*** Data section ***
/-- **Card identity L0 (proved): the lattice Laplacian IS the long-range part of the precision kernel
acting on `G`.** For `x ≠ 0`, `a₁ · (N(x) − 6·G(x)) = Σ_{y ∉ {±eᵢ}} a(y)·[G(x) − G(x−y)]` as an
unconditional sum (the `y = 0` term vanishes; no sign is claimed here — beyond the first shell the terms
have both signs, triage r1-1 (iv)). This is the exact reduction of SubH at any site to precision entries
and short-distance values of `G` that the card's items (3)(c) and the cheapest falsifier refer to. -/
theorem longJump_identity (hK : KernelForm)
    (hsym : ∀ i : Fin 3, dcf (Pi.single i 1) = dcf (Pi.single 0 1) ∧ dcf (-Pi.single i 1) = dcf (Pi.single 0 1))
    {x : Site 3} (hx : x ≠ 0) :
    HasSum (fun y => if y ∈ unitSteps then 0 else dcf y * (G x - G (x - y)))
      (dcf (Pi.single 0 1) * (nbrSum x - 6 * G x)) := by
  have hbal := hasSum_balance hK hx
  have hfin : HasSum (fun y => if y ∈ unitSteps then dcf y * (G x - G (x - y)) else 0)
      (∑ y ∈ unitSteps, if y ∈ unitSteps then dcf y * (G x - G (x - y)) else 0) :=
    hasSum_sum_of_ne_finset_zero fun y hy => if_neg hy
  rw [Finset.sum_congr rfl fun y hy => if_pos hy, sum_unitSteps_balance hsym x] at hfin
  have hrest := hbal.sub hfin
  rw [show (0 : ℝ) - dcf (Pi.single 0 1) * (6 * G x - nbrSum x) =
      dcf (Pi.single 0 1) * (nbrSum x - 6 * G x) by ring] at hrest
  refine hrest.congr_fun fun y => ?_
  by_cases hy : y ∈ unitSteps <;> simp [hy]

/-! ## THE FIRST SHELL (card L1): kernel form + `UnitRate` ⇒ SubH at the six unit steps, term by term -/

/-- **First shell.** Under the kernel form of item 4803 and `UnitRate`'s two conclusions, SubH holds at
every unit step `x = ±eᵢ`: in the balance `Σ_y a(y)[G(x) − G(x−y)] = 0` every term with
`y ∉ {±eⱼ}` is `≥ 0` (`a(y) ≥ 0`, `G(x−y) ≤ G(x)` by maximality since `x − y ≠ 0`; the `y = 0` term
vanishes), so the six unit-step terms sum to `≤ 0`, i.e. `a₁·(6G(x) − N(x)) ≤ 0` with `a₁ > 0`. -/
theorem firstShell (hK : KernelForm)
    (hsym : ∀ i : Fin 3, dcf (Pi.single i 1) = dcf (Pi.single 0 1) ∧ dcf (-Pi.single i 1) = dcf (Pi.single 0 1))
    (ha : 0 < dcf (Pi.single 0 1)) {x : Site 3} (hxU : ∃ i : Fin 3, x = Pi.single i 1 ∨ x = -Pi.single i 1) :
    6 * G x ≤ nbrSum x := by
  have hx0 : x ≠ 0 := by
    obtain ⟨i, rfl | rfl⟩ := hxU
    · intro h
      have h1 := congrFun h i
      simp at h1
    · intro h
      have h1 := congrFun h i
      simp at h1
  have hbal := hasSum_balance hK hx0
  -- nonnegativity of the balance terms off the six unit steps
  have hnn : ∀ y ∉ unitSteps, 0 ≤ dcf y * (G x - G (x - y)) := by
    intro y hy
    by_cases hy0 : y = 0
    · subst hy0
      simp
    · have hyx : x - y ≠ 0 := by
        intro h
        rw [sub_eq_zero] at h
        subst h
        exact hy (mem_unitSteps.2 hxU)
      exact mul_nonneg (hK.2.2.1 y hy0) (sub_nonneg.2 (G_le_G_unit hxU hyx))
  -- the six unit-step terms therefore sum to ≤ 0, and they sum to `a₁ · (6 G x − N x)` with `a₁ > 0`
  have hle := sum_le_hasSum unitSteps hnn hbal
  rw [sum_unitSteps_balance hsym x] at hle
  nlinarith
*** End of Data section ***
*** Data section ***
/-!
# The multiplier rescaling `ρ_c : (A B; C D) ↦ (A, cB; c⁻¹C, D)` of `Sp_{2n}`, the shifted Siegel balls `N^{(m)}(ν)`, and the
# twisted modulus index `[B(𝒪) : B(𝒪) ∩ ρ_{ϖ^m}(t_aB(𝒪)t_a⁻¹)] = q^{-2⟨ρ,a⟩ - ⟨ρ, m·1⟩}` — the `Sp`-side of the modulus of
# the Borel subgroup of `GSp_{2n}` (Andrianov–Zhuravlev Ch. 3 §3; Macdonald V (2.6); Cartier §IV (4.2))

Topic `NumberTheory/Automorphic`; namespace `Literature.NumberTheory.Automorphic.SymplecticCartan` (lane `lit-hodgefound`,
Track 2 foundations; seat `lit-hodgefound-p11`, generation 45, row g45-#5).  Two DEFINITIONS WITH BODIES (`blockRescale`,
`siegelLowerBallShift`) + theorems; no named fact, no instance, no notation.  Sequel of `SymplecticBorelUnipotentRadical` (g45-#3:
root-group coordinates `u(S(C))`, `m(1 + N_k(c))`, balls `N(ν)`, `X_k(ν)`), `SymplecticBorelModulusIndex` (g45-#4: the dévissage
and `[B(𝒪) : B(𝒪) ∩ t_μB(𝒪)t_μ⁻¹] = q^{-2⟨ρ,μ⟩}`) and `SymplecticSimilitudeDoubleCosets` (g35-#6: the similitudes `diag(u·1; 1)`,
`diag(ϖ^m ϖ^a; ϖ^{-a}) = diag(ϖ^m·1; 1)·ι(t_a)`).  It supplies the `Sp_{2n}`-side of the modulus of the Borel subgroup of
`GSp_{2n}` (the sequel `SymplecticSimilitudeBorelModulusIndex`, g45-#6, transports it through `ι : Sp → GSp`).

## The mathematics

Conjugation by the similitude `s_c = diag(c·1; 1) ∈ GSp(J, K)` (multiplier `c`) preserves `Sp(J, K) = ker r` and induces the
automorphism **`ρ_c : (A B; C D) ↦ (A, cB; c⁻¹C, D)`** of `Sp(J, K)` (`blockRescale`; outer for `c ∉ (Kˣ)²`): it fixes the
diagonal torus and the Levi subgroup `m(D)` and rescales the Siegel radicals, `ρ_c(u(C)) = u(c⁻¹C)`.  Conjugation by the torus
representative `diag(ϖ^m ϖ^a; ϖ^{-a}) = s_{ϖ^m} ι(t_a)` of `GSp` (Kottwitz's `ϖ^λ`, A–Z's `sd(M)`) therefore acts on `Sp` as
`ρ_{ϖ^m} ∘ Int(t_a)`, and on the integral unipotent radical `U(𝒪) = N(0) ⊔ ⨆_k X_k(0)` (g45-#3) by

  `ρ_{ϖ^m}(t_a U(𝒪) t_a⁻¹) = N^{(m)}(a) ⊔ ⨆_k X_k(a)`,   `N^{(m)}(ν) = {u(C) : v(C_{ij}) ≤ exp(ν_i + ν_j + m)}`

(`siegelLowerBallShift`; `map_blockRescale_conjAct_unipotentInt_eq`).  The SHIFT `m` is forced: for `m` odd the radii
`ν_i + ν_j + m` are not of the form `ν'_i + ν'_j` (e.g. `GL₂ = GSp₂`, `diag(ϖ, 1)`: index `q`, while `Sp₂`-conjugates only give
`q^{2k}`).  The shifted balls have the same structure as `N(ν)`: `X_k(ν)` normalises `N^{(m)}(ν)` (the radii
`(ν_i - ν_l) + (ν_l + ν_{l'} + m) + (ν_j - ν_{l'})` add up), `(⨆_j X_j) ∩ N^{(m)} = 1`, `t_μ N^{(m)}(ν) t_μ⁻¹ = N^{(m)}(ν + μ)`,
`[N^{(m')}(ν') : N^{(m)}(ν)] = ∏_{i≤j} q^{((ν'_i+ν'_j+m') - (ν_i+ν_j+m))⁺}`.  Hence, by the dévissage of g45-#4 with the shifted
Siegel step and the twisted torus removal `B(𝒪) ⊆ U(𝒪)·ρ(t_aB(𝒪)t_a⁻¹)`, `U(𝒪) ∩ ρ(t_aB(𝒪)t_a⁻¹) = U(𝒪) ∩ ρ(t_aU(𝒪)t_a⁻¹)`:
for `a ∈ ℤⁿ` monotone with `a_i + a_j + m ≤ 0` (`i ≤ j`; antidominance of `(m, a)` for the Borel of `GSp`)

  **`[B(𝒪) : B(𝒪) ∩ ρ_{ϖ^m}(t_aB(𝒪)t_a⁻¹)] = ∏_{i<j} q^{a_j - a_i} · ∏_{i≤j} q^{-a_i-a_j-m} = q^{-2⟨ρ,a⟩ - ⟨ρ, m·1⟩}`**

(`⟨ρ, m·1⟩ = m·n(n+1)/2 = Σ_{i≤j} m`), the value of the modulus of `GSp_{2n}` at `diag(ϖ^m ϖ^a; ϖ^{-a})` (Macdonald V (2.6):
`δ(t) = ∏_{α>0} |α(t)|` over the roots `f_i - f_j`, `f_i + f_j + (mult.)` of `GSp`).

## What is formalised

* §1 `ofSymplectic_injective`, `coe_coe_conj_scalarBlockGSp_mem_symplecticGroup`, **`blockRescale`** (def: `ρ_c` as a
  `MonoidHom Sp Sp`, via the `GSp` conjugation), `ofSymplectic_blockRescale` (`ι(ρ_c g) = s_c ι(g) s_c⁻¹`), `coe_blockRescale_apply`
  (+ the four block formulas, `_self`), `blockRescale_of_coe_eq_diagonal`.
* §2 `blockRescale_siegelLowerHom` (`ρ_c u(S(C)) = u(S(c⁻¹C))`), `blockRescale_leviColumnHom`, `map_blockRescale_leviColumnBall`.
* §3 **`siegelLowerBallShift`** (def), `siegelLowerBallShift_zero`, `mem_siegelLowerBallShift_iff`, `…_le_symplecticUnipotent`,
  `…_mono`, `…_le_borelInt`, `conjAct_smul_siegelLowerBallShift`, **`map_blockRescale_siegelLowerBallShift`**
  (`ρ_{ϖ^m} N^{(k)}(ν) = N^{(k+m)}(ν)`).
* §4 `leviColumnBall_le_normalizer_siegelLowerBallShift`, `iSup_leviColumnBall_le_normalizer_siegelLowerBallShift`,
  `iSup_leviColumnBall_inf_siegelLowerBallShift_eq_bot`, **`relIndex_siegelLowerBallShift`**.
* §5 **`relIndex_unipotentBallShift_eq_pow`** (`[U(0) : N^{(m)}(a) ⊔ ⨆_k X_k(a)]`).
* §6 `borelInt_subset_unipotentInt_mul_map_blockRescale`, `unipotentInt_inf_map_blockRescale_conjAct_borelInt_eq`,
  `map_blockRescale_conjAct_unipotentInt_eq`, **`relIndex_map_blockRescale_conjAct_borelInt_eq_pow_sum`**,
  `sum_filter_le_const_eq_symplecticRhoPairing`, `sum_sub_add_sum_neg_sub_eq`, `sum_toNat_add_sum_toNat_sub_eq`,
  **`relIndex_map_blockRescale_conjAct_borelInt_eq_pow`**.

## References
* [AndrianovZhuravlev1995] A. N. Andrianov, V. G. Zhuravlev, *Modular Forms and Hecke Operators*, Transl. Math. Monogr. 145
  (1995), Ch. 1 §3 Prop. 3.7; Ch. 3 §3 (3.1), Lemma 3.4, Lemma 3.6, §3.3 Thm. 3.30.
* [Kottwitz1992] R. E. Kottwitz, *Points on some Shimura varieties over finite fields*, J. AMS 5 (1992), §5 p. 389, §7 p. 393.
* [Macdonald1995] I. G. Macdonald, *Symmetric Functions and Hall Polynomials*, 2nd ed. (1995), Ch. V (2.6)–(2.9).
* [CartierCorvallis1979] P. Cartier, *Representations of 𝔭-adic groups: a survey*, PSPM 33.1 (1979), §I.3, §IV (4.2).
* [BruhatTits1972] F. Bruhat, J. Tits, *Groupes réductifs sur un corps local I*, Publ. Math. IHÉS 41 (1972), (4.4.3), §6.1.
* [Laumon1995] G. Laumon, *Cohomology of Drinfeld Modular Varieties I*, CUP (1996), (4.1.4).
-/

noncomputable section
*** End of Data section ***
What you will do:
Copy the stretch of the records above that runs from the line with "the precision kernel" through the line with "theorem longJump_identity (hK : KernelForm)". Both end lines belong in the copy, and nothing else does.

Solution for this problem:
/-- **Card identity L0 (proved): the lattice Laplacian IS the long-range part of the precision kernel
acting on `G`.** For `x ≠ 0`, `a₁ · (N(x) − 6·G(x)) = Σ_{y ∉ {±eᵢ}} a(y)·[G(x) − G(x−y)]` as an
unconditional sum (the `y = 0` term vanishes; no sign is claimed here — beyond the first shell the terms
have both signs, triage r1-1 (iv)). This is the exact reduction of SubH at any site to precision entries
and short-distance values of `G` that the card's items (3)(c) and the cheapest falsifier refer to. -/
theorem longJump_identity (hK : KernelForm)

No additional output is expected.